[RFC PATCH 0/1] KVM-arm: Optimize cache flush by only flushing on vcpu0

Fri Apr 18 06:10:19 PDT 2025

On Fri, 18 Apr 2025 11:22:43 +0100,
Jiayuan Liang <ljykernel at 163.com> wrote:
> 
> This is an RFC patch to optimize cache flushing behavior in KVM/arm64.
> 
> When toggling cache state in a multi-vCPU guest, we currently flush the VM's
> stage2 page tables on every vCPU that transitions cache state. This leads to
> redundant cache flushes during guest boot, as each vCPU performs the same
> flush operation.
> 
> In a typical guest boot sequence, vcpu0 is the first to enable caches, and
> other vCPUs follow afterward. By the time secondary vCPUs enable their caches,
> the flush performed by vcpu0 has already ensured cache coherency for the
> entire VM.

The most immediate issue I can spot is that vcpu0 is not special.
There is nothing that says vcpu0 will be the first switching its MMU
on, nor that vcpu0 will ever be running. I guess what you would want
instead is that the *first* vcpu that enables its MMU performs the
CMOs, while the others may not have to.

But even then, this changes a behaviour some guests *may* be relying
on, which is that what they have written while their MMU was off is
visible with the MMU on, without the guest doing any CMO of its own.

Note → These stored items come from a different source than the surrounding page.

import Mathlib
import Literature.Computability.Complexity.KarpCliqueNP
import Literature.Computability.Complexity.CliqueTestGraphs
import Literature.Computability.Complexity.CircuitClassesProofs
import Literature.Computability.Complexity.CircuitClassesUniformProofs
import Literature.Computability.Complexity.CookBridges
import Literature.Computability.Complexity.TM2PassThrough
import Literature.Computability.Complexity.TM2Iterate
import Literature.Computability.Complexity.GrowthBounds
import Summits.PneNP.Statement
import HarnessLib

/-!
# PneNP / ConvexRankGates — `CliqueBridge` (stmt-PneNP-10683) by its term, without importing the
route file; uniform polynomial circuits for `CLIQUE(m, k)`, `k ≤ m`, from `NP ⊆ P/poly`

Route `PneNP/ConvexRankGates`. The support item `CliqueBridge` says: if for some `δ ∈ (0, 1/2)`
the clique functions `CLIQUE(m, ⌈m^δ⌉₊)` of the `m(m-1)/2` edge indicators have, for every `c` and
all large `m`, no `B₂`-circuit with `≤ m^c` gates, then `P ≠ NP` (the summit statement `PneNP`).

Proof (Karp 1972; Arora–Barak 2009, Thm. 6.6, read backwards). Suppose `¬ PneNP`, i.e. every
language of `NP Bool` (Cook's classes, `PNPWave0`) lies in `P Bool`; along the PROVED model bridges
`p_bool_eq : PNPWave0.P Bool = Classes.P`, `CookBridges.np_bool_eq : PNPWave0.NP Bool = NP`
(conjecture-free module `CookBridges`) and `P_subset_PPoly_holds : P ⊆ P/poly` this gives
`NP ⊆ P/poly`, hence `CLIQUE ∈ P/poly` (`CLIQUE_mem_NP`, Karp): polynomial-size `B₂`-circuits
deciding the codes `⟨⟨⟨m⟩, adj(G)⟩, ⟨k⟩⟩` (`encodingGraph.pairBool encodingNatBool`). For fixed
`(m, k)` the code of the instance `(⟨m, G_x⟩, k)`, `G_x = cliqueGraph x` the graph of the edge vector
`x`, is a FIXED list of positions each holding a constant or an edge bit `x_e`
(`clique_code_eq_map`: a descriptor list `ds : List (Bool ⊕ E(K_m))` with
`code x = ds.map (Sum.elim id x)`), of length `≤ 2m² + 4m + k + 11`; wiring that layer (no gates
for the edge bits, one arity-0 gate per constant) in front of the `P/poly` circuit at that length
gives a `B₂`-circuit for `cliqueFn m k` with `≤ m^{c₁}` gates for all large `m`, uniformly in
`k ≤ m` (`exists_circuit_cliqueFn_of_NP_subset_PPoly`). At `k = ⌈m^δ⌉₊ ≤ m` this contradicts
the hypothesis at exponent `c₁`.

`cliqueBridge_term_proof` states the item's TERM verbatim (the clique function written inline, as
in the route file) instead of the route decl, and this module does NOT import the route file
`Summits.PneNP.PneNP.Theses.ConvexRankGates` (nor any module importing it): it is the
import-cycle-free anchor asked for in the prover briefing on stmt-PneNP-13895 — the gate can link it
into the route file as `CliqueBridge_holds` without a self-import (the type is reducibly
definitionally equal to the body of `CliqueBridge`; `example : CliqueBridge := cliqueBridge_term_proof`
elaborates). The item itself was closed by `cliqueBridge_proof`
(`Theorems/ConvexRankGatesCliqueBridge.lean`, which imports the route file); the two proofs are
independent (this one goes through the `CktSize` straight-line-program calculus and is uniform in
`k ≤ m`, see `exists_circuit_cliqueFn_of_NP_subset_PPoly`, reusable for any `k(m) ≤ m`).

References: R. M. Karp, *Reducibility among combinatorial problems* (1972), §4 (CLIQUE ∈ NP);
S. Arora, B. Barak, *Computational Complexity: A Modern Approach* (2009), §6.1 (P ⊆ P/poly,
Thm. 6.6) and Def. 6.5.
-/

namespace Summit.PneNP.PneNP.Theorems

open Filter Literature.Computability.Complexity _root_.Computability
open Literature.Computability.AlgebraicComplexity (IsPBounded)

/-! ### The code of a CLIQUE instance is a layer of constants and edge bits -/

/-- Doubling every entry of a list doubles its length. [folklore] -/
theorem length_flatMap_pair {α : Type*} (l : List α) :
    (l.flatMap fun d => [d, d]).length = 2 * l.length := by
  induction l with
  | nil => simp
  | cons a l ih => simp [List.flatMap_cons, ih]; omega

/-- Mapping commutes with doubling every entry. [folklore] -/
theorem map_flatMap_pair {α β : Type*} (f : α → β) (l : List α) :
    (l.flatMap fun d => [d, d]).map f = (l.map f).flatMap fun d => [d, d] := by
  induction l with
  | nil => simp
  | cons a l ih => simp [List.flatMap_cons, ih]

/-- The adjacency bits of the graph `G_x` of an edge vector `x` (the tree's graph code
`encodingGraphFin`, row-major): position `(i, j)` holds the constant `0` on the diagonal and the
edge bit `x_{ij}` off it. [AroraBarak2009, §0.1 (adjacency-matrix representation)] -/
theorem encodingGraphFin_encode_cliqueGraph (m : ℕ) (x : (⊤ : SimpleGraph (Fin m)).edgeSet → Bool) :
    (encodingGraphFin m).encode (cliqueGraph x) =
      (List.ofFn fun k : Fin (m * m) =>
        if h : (finProdFinEquiv.symm k).1 = (finProdFinEquiv.symm k).2 then (Sum.inl false : Bool ⊕ (⊤ : SimpleGraph (Fin m)).edgeSet)
        else Sum.inr ⟨s((finProdFinEquiv.symm k).1, (finProdFinEquiv.symm k).2), by simpa using h⟩).map
        (Sum.elim id x) := by
  rw [List.map_ofFn]
  unfold encodingGraphFin encodingBitVec
  simp only
  congr 1
  funext k
  simp only [Function.comp_apply]
  by_cases h : (finProdFinEquiv.symm k).1 = (finProdFinEquiv.symm k).2
  · rw [dif_pos h, Sum.elim_inl, id, h]
    exact @decide_eq_false _ (_) (SimpleGraph.irrefl _)
  · rw [dif_neg h, Sum.elim_inr, Bool.eq_iff_iff, @decide_eq_true_iff _ (_), cliqueGraph_adj]
    constructor
    · rintro ⟨_, hx⟩
      exact hx
    · intro hx
      exact ⟨h, hx⟩

/-- **The CLIQUE instance code of an edge vector is a fixed layer.** For fixed `(m, k)` there is a
list of descriptors `ds` (a constant bit, or an edge of `K_m`), of length `≤ 2m² + 4m + k + 11`,
such that the code of the instance `(⟨m, G_x⟩, k)` under `encodingGraph.pairBool encodingNatBool`
(`⟨⟨⟨m⟩₂, adjacency bits⟩, ⟨k⟩₂⟩`, pairing = doubled bits + separator `01`) is `ds` with every
edge descriptor replaced by the corresponding bit of `x`. [AroraBarak2009, §0.1; Karp1972, §3] -/
theorem clique_code_eq_map (m k : ℕ) :
    ∃ ds : List (Bool ⊕ (⊤ : SimpleGraph (Fin m)).edgeSet), ds.length ≤ 2 * (m * m) + 4 * m + k + 11 ∧
      ∀ x : (⊤ : SimpleGraph (Fin m)).edgeSet → Bool,
        (encodingGraph.pairBool encodingNatBool).encode (⟨m, cliqueGraph x⟩, k) =
          ds.map (Sum.elim id x) := by
  set adj : List (Bool ⊕ (⊤ : SimpleGraph (Fin m)).edgeSet) := List.ofFn fun k : Fin (m * m) =>
    if h : (finProdFinEquiv.symm k).1 = (finProdFinEquiv.symm k).2 then (Sum.inl false : Bool ⊕ (⊤ : SimpleGraph (Fin m)).edgeSet)
    else Sum.inr ⟨s((finProdFinEquiv.symm k).1, (finProdFinEquiv.symm k).2), by simpa using h⟩ with hadj
  refine ⟨((((encodeNat m).map Sum.inl).flatMap fun d => [d, d]) ++ [Sum.inl false, Sum.inl true] ++ adj).flatMap
      (fun d => [d, d]) ++ [Sum.inl false, Sum.inl true] ++ (encodeNat k).map Sum.inl, ?_, fun x => ?_⟩
  · have hm := TM2Pass.length_encodeNat_le_self m
    have hk := TM2Pass.length_encodeNat_le_self k
    have hadjl : adj.length = m * m := by simp [hadj]
    simp only [List.length_append, length_flatMap_pair, List.length_map, List.length_cons,
      List.length_nil, hadjl]
    omega
  · show boolPair (boolPair (encodeNat m) ((encodingGraphFin m).encode (cliqueGraph x))) (encodeNat k) = _
    rw [encodingGraphFin_encode_cliqueGraph, ← hadj]
    have hinl : ∀ l : List Bool, (l.map (Sum.inl : Bool → Bool ⊕ (⊤ : SimpleGraph (Fin m)).edgeSet)).map
        (Sum.elim id x) = l := fun l => by
      rw [List.map_map, Sum.elim_comp_inl, List.map_id]
    simp only [boolPair, List.map_append, map_flatMap_pair, hinl, List.map_cons, List.map_nil,
      Sum.elim_inl, id]

/-- **Wiring a layer.** Reading off a descriptor list costs at most one gate per position over
`B₂`: an arity-`0` constant gate for a constant descriptor, a bare input wire for an edge
descriptor. [Vollmer1999, §1.1–1.2] -/
theorem cktSize_map_elim {ι : Type} (ds : List (Bool ⊕ ι)) :
    CktSize B2 (fun (x : ι → Bool) (i : Fin ds.length) => Sum.elim id x ds[i]) ds.length := by
  have h := CktSize.pi_const (B := B2) (κ := Fin ds.length) (s := 1)
    (f := fun (x : ι → Bool) (i : Fin ds.length) => Sum.elim id x ds[i]) fun i => ?_
  · simpa using h
  · rcases hi : ds[i] with b | e
    · exact (cktSize_const ι b).congr fun x _ => by simp
    · exact ((CktSize.proj B2 fun _ : Unit => e).of_le (Nat.zero_le 1)).congr fun x _ => by simp

/-! ### From `NP ⊆ P/poly` to polynomial circuits for the clique functions, uniformly in `k` -/

/-- **Polynomial `B₂`-circuits for `CLIQUE(m, k)` from `NP ⊆ P/poly`**, uniformly in `k ≤ m`:
there is `c₁` such that for all large `m` and every `k ≤ m` the clique function `cliqueFn m k` of
the edge indicators has a `B₂`-circuit with at most `m^{c₁}` gates — the `P/poly` circuit for
`CLIQUE` (`CLIQUE_mem_NP`) at the code length of `(⟨m, G⟩, k)` behind the input layer of
`clique_code_eq_map`. [Karp1972, §4; AroraBarak2009, Def. 6.5 and Thm. 6.6] -/
theorem exists_circuit_cliqueFn_of_NP_subset_PPoly (hNP : Nondeterministic.NP ⊆ PPoly) :
    ∃ c₁ : ℕ, ∀ᶠ m : ℕ in atTop, ∀ k, k ≤ m →
      ∃ C : Circuit ((⊤ : SimpleGraph (Fin m)).edgeSet), C.IsOver B2 ∧ C.size ≤ m ^ c₁ ∧ C.Computes (cliqueFn m k) := by
  obtain ⟨p, hp⟩ := Set.mem_iUnion.1 (hNP CLIQUE_mem_NP)
  obtain ⟨C, hC, hDec⟩ := hp
  set q : ℕ → ℕ := fun m => 2 * (m * m) + 5 * m + 11 with hq
  have hpP : IsPBounded fun N => p.eval N :=
    (Literature.Computability.AlgebraicComplexity.isPBounded_iff_exists_polynomial_holds _).2 ⟨p, fun _ => le_rfl⟩
  have hqP : IsPBounded q :=
    IsPBounded.add_holds (IsPBounded.add_holds
      (IsPBounded.mul_holds (IsPBounded.const 2) (IsPBounded.mul_holds IsPBounded.id IsPBounded.id))
      (IsPBounded.mul_holds (IsPBounded.const 5) IsPBounded.id)) (IsPBounded.const 11)
  have hg : IsPBounded fun m => q m + p.eval (q m) :=
    IsPBounded.add_holds hqP (IsPBounded.comp_holds hpP hqP)
  obtain ⟨K, hK⟩ := hg.eventually_lt_pow
  refine ⟨K, hK.mono fun m hm k hkm => ?_⟩
  obtain ⟨ds, hlen, hcode⟩ := clique_code_eq_map m k
  have hL : ds.length ≤ q m := by
    simp only [hq]
    omega
  have h1 := (cktSize_map_elim ds).comp ((C ds.length).cktSize_eval (hC ds.length).1)
  have h2 : CktSize B2 (fun (x : (⊤ : SimpleGraph (Fin m)).edgeSet → Bool) (_ : Unit) => cliqueFn m k x) (m ^ K) := by
    refine (h1.of_le ?_).congr fun x _ => ?_
    · calc ds.length + (C ds.length).size ≤ ds.length + p.eval ds.length :=
            Nat.add_le_add_left (hC _).2 _
        _ ≤ q m + p.eval (q m) := Nat.add_le_add hL (TM2Iter.eval_mono p hL)
        _ ≤ m ^ K := hm.le
    · show (C ds.length).eval (fun i => Sum.elim id x ds[i]) = cliqueFn m k x
      rw [hDec.eval_eq]
      have hofFn : List.ofFn (fun i : Fin ds.length => Sum.elim id x ds[i]) = ds.map (Sum.elim id x) := by
        apply List.ext_getElem <;> simp
      rw [hofFn, ← hcode x]
      unfold Set.boolIndicator
      split_ifs with hmem
      · have h' : ((⟨m, cliqueGraph x⟩, k) : (Σ n, SimpleGraph (Fin n)) × ℕ) ∈ cliqueSet :=
          (Encoding.mem_toLanguage_iff _ cliqueSet _).1 hmem
        exact ((cliqueFn_eq_true_iff _ _).2 h').symm
      · have h' : ((⟨m, cliqueGraph x⟩, k) : (Σ n, SimpleGraph (Fin n)) × ℕ) ∉ cliqueSet := fun h =>
          hmem ((Encoding.mem_toLanguage_iff _ cliqueSet _).2 h)
        exact ((cliqueFn_eq_false_iff _ _).2 (not_not.1 h')).symm
  obtain ⟨C', hB, hs, hev⟩ := h2.toCircuit
  exact ⟨C', hB, hs, fun x => hev x⟩

/-! ### The bridge -/

section Bridge

-- the `open`s of the route file `Summits/PneNP/PneNP/Theses/ConvexRankGates.lean`, so that the
-- statement of `cliqueBridge_term_proof` elaborates to the route's term `CliqueBridge` on the nose
open scoped BigOperators Topology Manifold Classical MeasureTheory ProbabilityTheory Matrix InnerProductSpace ComplexConjugate ContinuousMap
open Filter Set Function TopologicalSpace MeasureTheory


/-- **`NP ⊆ P/poly` from `¬ PneNP`**, along the proved model bridges (`p_bool_eq`,
`CookBridges.np_bool_eq`) and `P ⊆ P/poly` (`P_subset_PPoly_holds`).
[AroraBarak2009, Thm. 6.6; CookClay2006, §1] -/
theorem NP_subset_PPoly_of_not_pneNP (hne : ¬ PneNP) : Nondeterministic.NP ⊆ PPoly := by
  intro L hL
  have hP : PNPWave0.P Bool = Classes.P := p_bool_eq
  have hN : PNPWave0.NP Bool = Nondeterministic.NP := CookBridges.np_bool_eq
  have hLP : L ∈ PNPWave0.P Bool := by
    by_contra hL'
    exact hne ⟨L, hN ▸ hL, hL'⟩
  exact P_subset_PPoly_holds (hP ▸ hLP)

/-- **`CliqueBridge`** (route `ConvexRankGates`, item stmt-PneNP-10683; the term verbatim): if for
some `δ ∈ (0, 1/2)` the clique functions `CLIQUE(m, ⌈m^δ⌉₊)` (written inline; `rfl`-equal to
`cliqueFn m ⌈m^δ⌉₊`) have, for every `c` and all large `m`, no `B₂`-circuit with `≤ m^c` gates,
then `PneNP`. From `¬ PneNP` get `NP ⊆ P/poly` (`NP_subset_PPoly_of_not_pneNP`), then polynomial
circuits for `cliqueFn m k`, `k ≤ m`, eventually (`exists_circuit_cliqueFn_of_NP_subset_PPoly`),
contradicting the hypothesis at `k = ⌈m^δ⌉₊ ≤ m`. [Karp1972, §4; AroraBarak2009, Thm. 6.6] -/
theorem cliqueBridge_term_proof :
    (∃ δ : ℝ, 0 < δ ∧ δ < 1 / 2 ∧ ∀ c : ℕ, ∀ᶠ m : ℕ in atTop, ∀ C : Literature.Computability.Complexity.Circuit ((⊤ : SimpleGraph (Fin m)).edgeSet), C.IsOver Literature.Computability.Complexity.B2 → C.size ≤ m ^ c → ¬ C.Computes (fun x => decide (¬ (SimpleGraph.fromEdgeSet {e : Sym2 (Fin m) | ∃ h : e ∈ (⊤ : SimpleGraph (Fin m)).edgeSet, x ⟨e, h⟩ = true}).CliqueFree ⌈(m : ℝ) ^ δ⌉₊))) → PneNP := by
  rintro ⟨δ, _hδ0, hδ, hLB⟩
  by_contra hne
  obtain ⟨c₁, hc₁⟩ := exists_circuit_cliqueFn_of_NP_subset_PPoly (NP_subset_PPoly_of_not_pneNP hne)
  obtain ⟨m, hm, hcirc, hm1⟩ := ((hLB c₁).and (hc₁.and (eventually_ge_atTop 1))).exists
  have hk : ⌈(m : ℝ) ^ δ⌉₊ ≤ m := by
    refine Nat.ceil_le.2 ?_
    calc (m : ℝ) ^ δ ≤ (m : ℝ) ^ (1 : ℝ) :=
          Real.rpow_le_rpow_of_exponent_le (by exact_mod_cast hm1) (by linarith)
      _ = m := Real.rpow_one _
  obtain ⟨C, hB, hs, hC⟩ := hcirc _ hk
  exact hm C hB hs hC

end Bridge

end Summit.PneNP.PneNP.Theorems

A lot of this stuff comes from the days where we were mostly running
32bit guests, some of which had (and still have) pretty bad
assumptions (set/way operations being one of them).

64bit guests *should* be much better behaved, and I wonder whether we
could actually drop the whole thing altogether for those. Something
like the hack below.

But this requires testing and more thought than I'm prepared to on a
day off... ;-)

Thanks,

	M.

diff --git a/arch/arm64/include/asm/kvm_emulate.h b/arch/arm64/include/asm/kvm_emulate.h
index bd020fc28aa9c..9d05e65433916 100644
--- a/arch/arm64/include/asm/kvm_emulate.h
+++ b/arch/arm64/include/asm/kvm_emulate.h
@@ -85,9 +85,11 @@ static inline void vcpu_reset_hcr(struct kvm_vcpu *vcpu)
 	 * For non-FWB CPUs, we trap VM ops (HCR_EL2.TVM) until M+C
 	 * get set in SCTLR_EL1 such that we can detect when the guest
 	 * MMU gets turned on and do the necessary cache maintenance
-	 * then.
+	 * then. Limit this dance to 32bit guests, assuming that 64bit
+	 * guests are reasonably behaved.
 	 */
-	if (!cpus_have_final_cap(ARM64_HAS_STAGE2_FWB))
+	if (!cpus_have_final_cap(ARM64_HAS_STAGE2_FWB) &&
+	    vcpu_el1_is_32bit(vcpu))
 		vcpu->arch.hcr_el2 |= HCR_TVM;
 }
 

-- 
Jazz isn't dead. It just smells funny.